Research Paper Volume 14, Issue 17 pp 7126—7136
Zbtb34 promotes embryonic stem cell proliferation by elongating telomere length
- 1 College of Medical Laboratory Science, Guilin Medical University, Guilin, Guangxi 541004, China
- 2 Clinical Laboratory, Hospital Affiliated to Guilin Medical University, Guilin, Guangxi 541001, China
- 3 Guihang Guiyang Hospital Affiliated to Zunyi Medical University, Guiyang, Guizhou 550027, China
Received: February 10, 2022 Accepted: September 5, 2022 Published: September 12, 2022https://doi.org/10.18632/aging.204285
How to Cite
Copyright: © 2022 Liu et al. This is an open access article distributed under the terms of the Creative Commons Attribution License (CC BY 3.0), which permits unrestricted use, distribution, and reproduction in any medium, provided the original author and source are credited.

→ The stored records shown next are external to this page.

import Mathlib
import Summits.ResolutionOfSingularities.ResolutionOfSingularities.Theorems.HomologicalConductorPersistenceFaithfullyFlatDescent
import HarnessLib

set_option linter.dupNamespace false

/-!
# Pointwise flat descent of cohomology annihilators; cylinders `W × 𝔸ᵐ` (KILL LOGIC (3))

`[OURS · L w44b · crux HomologicalConductor.Persistence (stmt-ResolutionOfSingularities-16484) ·
K-E8 / K-E6 kill logic (3), res-L1-w44b-plan-1 2026-08-27T10:37:31Z · res-type-015 gen 16]` — helper,
`--supports stmt-ResolutionOfSingularities-16484 --as helper`.  NOT a statement of the manuscript under
adjudication in cell res-hironaka; pure commutative algebra over Mathlib and the tree's
`Literature.RingTheory.CohomologyAnnihilator` library.  AI-written, weaker than expert review.

(D4) **Pointwise descent along flat algebras.** For a FLAT algebra `B` over a noetherian ring `A`
(`B` noetherian) and a prime `𝔓` of `B` over `𝔭 = 𝔓 ∩ A`, the local map `A_𝔭 → B_𝔓` is flat and
local, hence faithfully flat, so by (D2)/(D3) of `…PersistenceFaithfullyFlatDescent` (p509146)
`caⁿ⁺¹(B_𝔓) ∩ A_𝔭 ⊆ caⁿ⁺¹(A_𝔭)` and `ca(B_𝔓) ∩ A_𝔭 ⊆ ca(A_𝔭)`
(`comap_cohomologyAnnihilatorOfDegree_succ_le_atPrime`, `comap_cohomologyAnnihilator_le_atPrime`;
elementwise forms `algebraMap_mem_…_of_liesOver` with Mathlib's canonical algebra
`Localization.AtPrime.algebraOfLiesOver`).

**Cylinders.** With `B = A[X]` (free, hence flat) this is the planner's KILL LOGIC (3) for every
«surface × line» stage at once: for `c ∈ W` and ANY prime `𝔐` of `W[X]` over a prime `v` of `W`
(e.g. the closed point `(v, X = u₀)` of `W × 𝔸¹`),
`c ∈ caⁿ⁺¹((W[X])_𝔐) ⇒ c ∈ caⁿ⁺¹(W_v)` (`C_mem_cohomologyAnnihilatorOfDegree_succ_of_polynomial`),
`c ∈ ca((W[X])_𝔐) ⇒ c ∈ ca(W_v)` (`C_mem_cohomologyAnnihilator_of_polynomial`), and contrapositively a
LOST certificate at the surface point (`c ∉ ca(W_v)`) is a LOST certificate at the cylinder point
(`C_not_mem_cohomologyAnnihilator_of_polynomial`; level-wise `∀ n` form
`C_forall_not_mem_cohomologyAnnihilatorOfDegree_of_polynomial`) — no further transfer lemma is needed between a
non-membership computed on `W` and the refutation of `Persistence` at the stage `(W × line)_𝔐`.
The same for `W × 𝔸ᵐ` (`MvPolynomial`, finite index type).

References: S. B. Iyengar, R. Takahashi, arXiv:1404.1476 §2 [`IyengarTakahashi2014`] (vocabulary);
faithfully flat descent is folklore (Mathlib `Module.FaithfullyFlat.of_flat_of_isLocalHom`).
-/

noncomputable section

open Polynomial Literature.RingTheory.CohomologyAnnihilator
open Summit.ResolutionOfSingularities.ResolutionOfSingularities.Theorems.HomologicalConductor.PersistenceFaithfullyFlatDescent

universe u

namespace Summit.ResolutionOfSingularities.ResolutionOfSingularities.Theorems.HomologicalConductor.PersistenceFlatPointwiseDescent

variable {A B : Type u} [CommRing A] [CommRing B] [Algebra A B]

/-! ## (D4) Flat algebras, prime by prime -/

/-- **(D4) `caⁿ⁺¹` descends from `B_𝔓` to `A_𝔭` for a flat noetherian `A`-algebra `B` and a prime `𝔓`
over `𝔭`** (any `Localization.AtPrime.IsLiesOverAlgebra` structure): `caⁿ⁺¹(B_𝔓) ∩ A_𝔭 ⊆ caⁿ⁺¹(A_𝔭)`.
`A_𝔭 → B_𝔓` is flat (Mathlib) and local (Mathlib), so (D3) applies. [folklore] -/
theorem comap_cohomologyAnnihilatorOfDegree_succ_le_atPrime [IsNoetherianRing A] [IsNoetherianRing B]
    [Module.Flat A B] (p : Ideal A) [p.IsPrime] (P : Ideal B) [P.IsPrime] [P.LiesOver p]
    [Algebra (Localization.AtPrime p) (Localization.AtPrime P)]
    [Localization.AtPrime.IsLiesOverAlgebra p P] (n : ℕ) :
    (cohomologyAnnihilatorOfDegree (Localization.AtPrime P) (n + 1)).comap
        (algebraMap (Localization.AtPrime p) (Localization.AtPrime P)) ≤
      cohomologyAnnihilatorOfDegree (Localization.AtPrime p) (n + 1) := by
  haveI : IsNoetherianRing (Localization.AtPrime p) :=
    IsLocalization.isNoetherianRing p.primeCompl _ inferInstance
  haveI : IsNoetherianRing (Localization.AtPrime P) :=
    IsLocalization.isNoetherianRing P.primeCompl _ inferInstance
  exact comap_cohomologyAnnihilatorOfDegree_succ_le_of_flat_of_isLocalHom n

/-- **(D4, `ca` form)**: `ca(B_𝔓) ∩ A_𝔭 ⊆ ca(A_𝔭)` for a flat noetherian `A`-algebra `B`, `𝔓` over `𝔭`.
[folklore] -/
theorem comap_cohomologyAnnihilator_le_atPrime [IsNoetherianRing A] [IsNoetherianRing B]
    [Module.Flat A B] (p : Ideal A) [p.IsPrime] (P : Ideal B) [P.IsPrime] [P.LiesOver p]
    [Algebra (Localization.AtPrime p) (Localization.AtPrime P)]
    [Localization.AtPrime.IsLiesOverAlgebra p P] :
    (cohomologyAnnihilator (Localization.AtPrime P)).comap
        (algebraMap (Localization.AtPrime p) (Localization.AtPrime P)) ≤
      cohomologyAnnihilator (Localization.AtPrime p) := by
  haveI : IsNoetherianRing (Localization.AtPrime p) :=
    IsLocalization.isNoetherianRing p.primeCompl _ inferInstance
  haveI : IsNoetherianRing (Localization.AtPrime P) :=
    IsLocalization.isNoetherianRing P.primeCompl _ inferInstance
  haveI : Module.FaithfullyFlat (Localization.AtPrime p) (Localization.AtPrime P) :=
    Module.FaithfullyFlat.of_flat_of_isLocalHom
  exact comap_cohomologyAnnihilator_le_of_faithfullyFlat

/-- The two routes `A → A_𝔭 → B_𝔓` and `A → B → B_𝔓` agree (canonical algebra of Mathlib).
[folklore] -/
theorem algebraMap_atPrime_apply (p : Ideal A) [p.IsPrime] (P : Ideal B) [P.IsPrime] [P.LiesOver p]
    [Algebra (Localization.AtPrime p) (Localization.AtPrime P)]
    [Localization.AtPrime.IsLiesOverAlgebra p P] (x : A) :
    algebraMap (Localization.AtPrime p) (Localization.AtPrime P)
        (algebraMap A (Localization.AtPrime p) x) =
      algebraMap B (Localization.AtPrime P) (algebraMap A B x) := by
  rw [← IsScalarTower.algebraMap_apply A (Localization.AtPrime p) (Localization.AtPrime P),
    IsScalarTower.algebraMap_apply A B (Localization.AtPrime P)]

/-- **(D4, elementwise, canonical algebra)**: for `x ∈ A` with `x ∈ caⁿ⁺¹(B_𝔓)` (image), `x ∈ caⁿ⁺¹(A_𝔭)`
(image) — flat noetherian `B`, `𝔓` over `𝔭`; no algebra structure between the localisations is
assumed (Mathlib's `algebraOfLiesOver` is installed inside). [folklore] -/
theorem algebraMap_mem_cohomologyAnnihilatorOfDegree_succ_of_liesOver [IsNoetherianRing A]
    [IsNoetherianRing B] [Module.Flat A B] (p : Ideal A) [p.IsPrime] (P : Ideal B) [P.IsPrime]
    [P.LiesOver p] {n : ℕ} {x : A}
    (hx : algebraMap B (Localization.AtPrime P) (algebraMap A B x) ∈
      cohomologyAnnihilatorOfDegree (Localization.AtPrime P) (n + 1)) :
    algebraMap A (Localization.AtPrime p) x ∈
      cohomologyAnnihilatorOfDegree (Localization.AtPrime p) (n + 1) := by
  letI := Localization.AtPrime.algebraOfLiesOver p P
  refine comap_cohomologyAnnihilatorOfDegree_succ_le_atPrime p P n ?_
  rw [Ideal.mem_comap, algebraMap_atPrime_apply p P x]
  exact hx

/-- **(D4, elementwise, `ca` form)**: `x ∈ ca(B_𝔓)` (image) ⇒ `x ∈ ca(A_𝔭)` (image). [folklore] -/
theorem algebraMap_mem_cohomologyAnnihilator_of_liesOver [IsNoetherianRing A] [IsNoetherianRing B]
    [Module.Flat A B] (p : Ideal A) [p.IsPrime] (P : Ideal B) [P.IsPrime] [P.LiesOver p] {x : A}
    (hx : algebraMap B (Localization.AtPrime P) (algebraMap A B x) ∈
      cohomologyAnnihilator (Localization.AtPrime P)) :
    algebraMap A (Localization.AtPrime p) x ∈ cohomologyAnnihilator (Localization.AtPrime p) := by
  letI := Localization.AtPrime.algebraOfLiesOver p P
  refine comap_cohomologyAnnihilator_le_atPrime p P ?_
  rw [Ideal.mem_comap, algebraMap_atPrime_apply p P x]
  exact hx

/-- **(D4, contrapositive = transfer of LOST certificates up a flat map)**: if the image of `x` is
NOT in `ca(A_𝔭)` then its image is not in `ca(B_𝔓)`, for every prime `𝔓` of the flat noetherian
`A`-algebra `B` over `𝔭`. [folklore] -/
theorem algebraMap_not_mem_cohomologyAnnihilator_of_liesOver [IsNoetherianRing A] [IsNoetherianRing B]
    [Module.Flat A B] (p : Ideal A) [p.IsPrime] (P : Ideal B) [P.IsPrime] [P.LiesOver p] {x : A}
    (hx : algebraMap A (Localization.AtPrime p) x ∉ cohomologyAnnihilator (Localization.AtPrime p)) :
    algebraMap B (Localization.AtPrime P) (algebraMap A B x) ∉
      cohomologyAnnihilator (Localization.AtPrime P) :=
  fun h => hx (algebraMap_mem_cohomologyAnnihilator_of_liesOver p P h)

/-- **(D4, all levels)**: if the image of `x` lies in NO `caⁿ(A_𝔭)` then its image lies in no
`caⁿ(B_𝔓)` (`𝔓` over `𝔭`, `B` flat noetherian) — the shape of the §H2L LOST certificates
(`∀ n, · ∉ caⁿ`). (Level `0` is handled through `ca⁰ ⊆ ca¹`.) [folklore] -/
theorem algebraMap_forall_not_mem_cohomologyAnnihilatorOfDegree_of_liesOver [IsNoetherianRing A]
    [IsNoetherianRing B] [Module.Flat A B] (p : Ideal A) [p.IsPrime] (P : Ideal B) [P.IsPrime]
    [P.LiesOver p] {x : A}
    (hx : ∀ n : ℕ, algebraMap A (Localization.AtPrime p) x ∉
      cohomologyAnnihilatorOfDegree (Localization.AtPrime p) n) (n : ℕ) :
    algebraMap B (Localization.AtPrime P) (algebraMap A B x) ∉
      cohomologyAnnihilatorOfDegree (Localization.AtPrime P) n := by
  intro h
  have h' : algebraMap B (Localization.AtPrime P) (algebraMap A B x) ∈
      cohomologyAnnihilatorOfDegree (Localization.AtPrime P) (n + 1) :=
    cohomologyAnnihilatorOfDegree_mono (Nat.le_succ n) h
  exact hx (n + 1) (algebraMap_mem_cohomologyAnnihilatorOfDegree_succ_of_liesOver p P h')

/-! ## Cylinders `W × 𝔸¹`: KILL LOGIC (3) -/

/-- **KILL LOGIC (3), graded form**: for a noetherian ring `W`, `c ∈ W`, a prime `v` of `W` and ANY
prime `𝔐` of `W[X]` over `v` (e.g. the point `(v, X = u₀)` of `W × 𝔸¹`):
`C c ∈ caⁿ⁺¹((W[X])_𝔐) ⇒ c ∈ caⁿ⁺¹(W_v)`. (`W[X]` is free over `W`, hence flat.) [folklore] -/
theorem C_mem_cohomologyAnnihilatorOfDegree_succ_of_polynomial [IsNoetherianRing A] (v : Ideal A)
    [v.IsPrime] (M : Ideal A[X]) [M.IsPrime] [M.LiesOver v] {n : ℕ} {c : A}
    (hc : algebraMap A[X] (Localization.AtPrime M) (C c) ∈
      cohomologyAnnihilatorOfDegree (Localization.AtPrime M) (n + 1)) :
    algebraMap A (Localization.AtPrime v) c ∈
      cohomologyAnnihilatorOfDegree (Localization.AtPrime v) (n + 1) :=
  algebraMap_mem_cohomologyAnnihilatorOfDegree_succ_of_liesOver v M
    (by rw [← Polynomial.C_eq_algebraMap]; exact hc)

/-- **KILL LOGIC (3), `ca` form**: `C c ∈ ca((W[X])_𝔐) ⇒ c ∈ ca(W_v)` for every prime `𝔐` of `W[X]`
over `v` (`W` noetherian). [folklore] -/
theorem C_mem_cohomologyAnnihilator_of_polynomial [IsNoetherianRing A] (v : Ideal A) [v.IsPrime]
    (M : Ideal A[X]) [M.IsPrime] [M.LiesOver v] {c : A}
    (hc : algebraMap A[X] (Localization.AtPrime M) (C c) ∈
      cohomologyAnnihilator (Localization.AtPrime M)) :
    algebraMap A (Localization.AtPrime v) c ∈ cohomologyAnnihilator (Localization.AtPrime v) :=
  algebraMap_mem_cohomologyAnnihilator_of_liesOver v M (by rw [← Polynomial.C_eq_algebraMap]; exact hc)

/-- **KILL LOGIC (3), contrapositive (a LOST certificate on the surface IS a LOST certificate on the
cylinder)**: if `c ∉ ca(W_v)` then `C c ∉ ca((W[X])_𝔐)` for EVERY prime `𝔐` of `W[X]` over `v` — so
«`x̄ ∉ ca(W_v)`» refutes persistence at the stage `(W × line)_𝔐` with no further transfer. [folklore] -/
theorem C_not_mem_cohomologyAnnihilator_of_polynomial [IsNoetherianRing A] (v : Ideal A) [v.IsPrime]
    (M : Ideal A[X]) [M.IsPrime] [M.LiesOver v] {c : A}
    (hc : algebraMap A (Localization.AtPrime v) c ∉ cohomologyAnnihilator (Localization.AtPrime v)) :
    algebraMap A[X] (Localization.AtPrime M) (C c) ∉ cohomologyAnnihilator (Localization.AtPrime M) :=
  fun h => hc (C_mem_cohomologyAnnihilator_of_polynomial v M h)

/-- **KILL LOGIC (3), all levels**: `(∀ n, c ∉ caⁿ(W_v)) ⇒ ∀ n, C c ∉ caⁿ((W[X])_𝔐)` for every prime
`𝔐` of `W[X]` over `v` — a level-wise LOST certificate at the surface point is one at every cylinder
point above it. [folklore] -/
theorem C_forall_not_mem_cohomologyAnnihilatorOfDegree_of_polynomial [IsNoetherianRing A]
    (v : Ideal A) [v.IsPrime] (M : Ideal A[X]) [M.IsPrime] [M.LiesOver v] {c : A}
    (hc : ∀ n : ℕ, algebraMap A (Localization.AtPrime v) c ∉
      cohomologyAnnihilatorOfDegree (Localization.AtPrime v) n) (n : ℕ) :
    algebraMap A[X] (Localization.AtPrime M) (C c) ∉
      cohomologyAnnihilatorOfDegree (Localization.AtPrime M) n := by
  rw [Polynomial.C_eq_algebraMap]
  exact algebraMap_forall_not_mem_cohomologyAnnihilatorOfDegree_of_liesOver v M hc n

/-! ## Cylinders `W × 𝔸ᵐ` -/

/-- **`W × 𝔸ᵐ`, graded form**: for a finite index type `σ`, a prime `v` of the noetherian ring `W` and
any prime `𝔐` of `MvPolynomial σ W` over `v`: `C c ∈ caⁿ⁺¹((W[σ])_𝔐) ⇒ c ∈ caⁿ⁺¹(W_v)`. [folklore] -/
theorem mvPolynomial_C_mem_cohomologyAnnihilatorOfDegree_succ [IsNoetherianRing A] {σ : Type u}
    [Finite σ] (v : Ideal A) [v.IsPrime] (M : Ideal (MvPolynomial σ A)) [M.IsPrime] [M.LiesOver v]
    {n : ℕ} {c : A}
    (hc : algebraMap (MvPolynomial σ A) (Localization.AtPrime M) (MvPolynomial.C c) ∈
      cohomologyAnnihilatorOfDegree (Localization.AtPrime M) (n + 1)) :
    algebraMap A (Localization.AtPrime v) c ∈
      cohomologyAnnihilatorOfDegree (Localization.AtPrime v) (n + 1) :=
  algebraMap_mem_cohomologyAnnihilatorOfDegree_succ_of_liesOver v M
    (by rw [← MvPolynomial.C_eq_algebraMap] ; exact hc)

/-- **`W × 𝔸ᵐ`, `ca` form and contrapositive**: `C c ∈ ca((W[σ])_𝔐) ⇒ c ∈ ca(W_v)`, hence
`c ∉ ca(W_v) ⇒ C c ∉ ca((W[σ])_𝔐)`. [folklore] -/
theorem mvPolynomial_C_not_mem_cohomologyAnnihilator [IsNoetherianRing A] {σ : Type u} [Finite σ]
    (v : Ideal A) [v.IsPrime] (M : Ideal (MvPolynomial σ A)) [M.IsPrime] [M.LiesOver v] {c : A}
    (hc : algebraMap A (Localization.AtPrime v) c ∉ cohomologyAnnihilator (Localization.AtPrime v)) :
    algebraMap (MvPolynomial σ A) (Localization.AtPrime M) (MvPolynomial.C c) ∉
      cohomologyAnnihilator (Localization.AtPrime M) :=
  fun h => hc (algebraMap_mem_cohomologyAnnihilator_of_liesOver v M
    (by rw [← MvPolynomial.C_eq_algebraMap]; exact h))

end Summit.ResolutionOfSingularities.ResolutionOfSingularities.Theorems.HomologicalConductor.PersistenceFlatPointwiseDescent

end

Zbtb34 is a novel zinc finger protein, which is revealed by biological software analysis to have 3 zinc fingers, but its functions remain unknown. In this study, mouse Zbtb34 cDNA was amplified by PCR and inserted into the plasmid pEGFP-N1 to generate Zbtb34-EGFP fusion protein. The upregulation of Zbtb34 in mouse embryonic stem cells promoted telomere elongation and increased cell proliferation. In order to understand the above phenomena, the telomere co-immunoprecipitation technique was employed to investigate the relationship between Zbtb34 and telomeres. The results indicated that Zbtb34 could bind to the DNA sequences of the telomeres. Alanine substitution of the third zinc finger abolished such binding. Since Pot1 is the only protein binding to the single-stranded DNA at the end of the telomeres, we further investigated the relationship between Zbtb34 and Pot1. The results revealed that the upregulation of Zbtb34 decreased the binding of Pot1b to the telomeres. Through the upregulation of Pot1b, the binding of Zbtb34 to the telomeres was also reduced. In conclusion, we showed that the main biological function of Zbtb34 was to bind telomere DNA via its third ZnF, competing with Pot1b for the binding sites, resulting in telomere elongation and cell proliferation.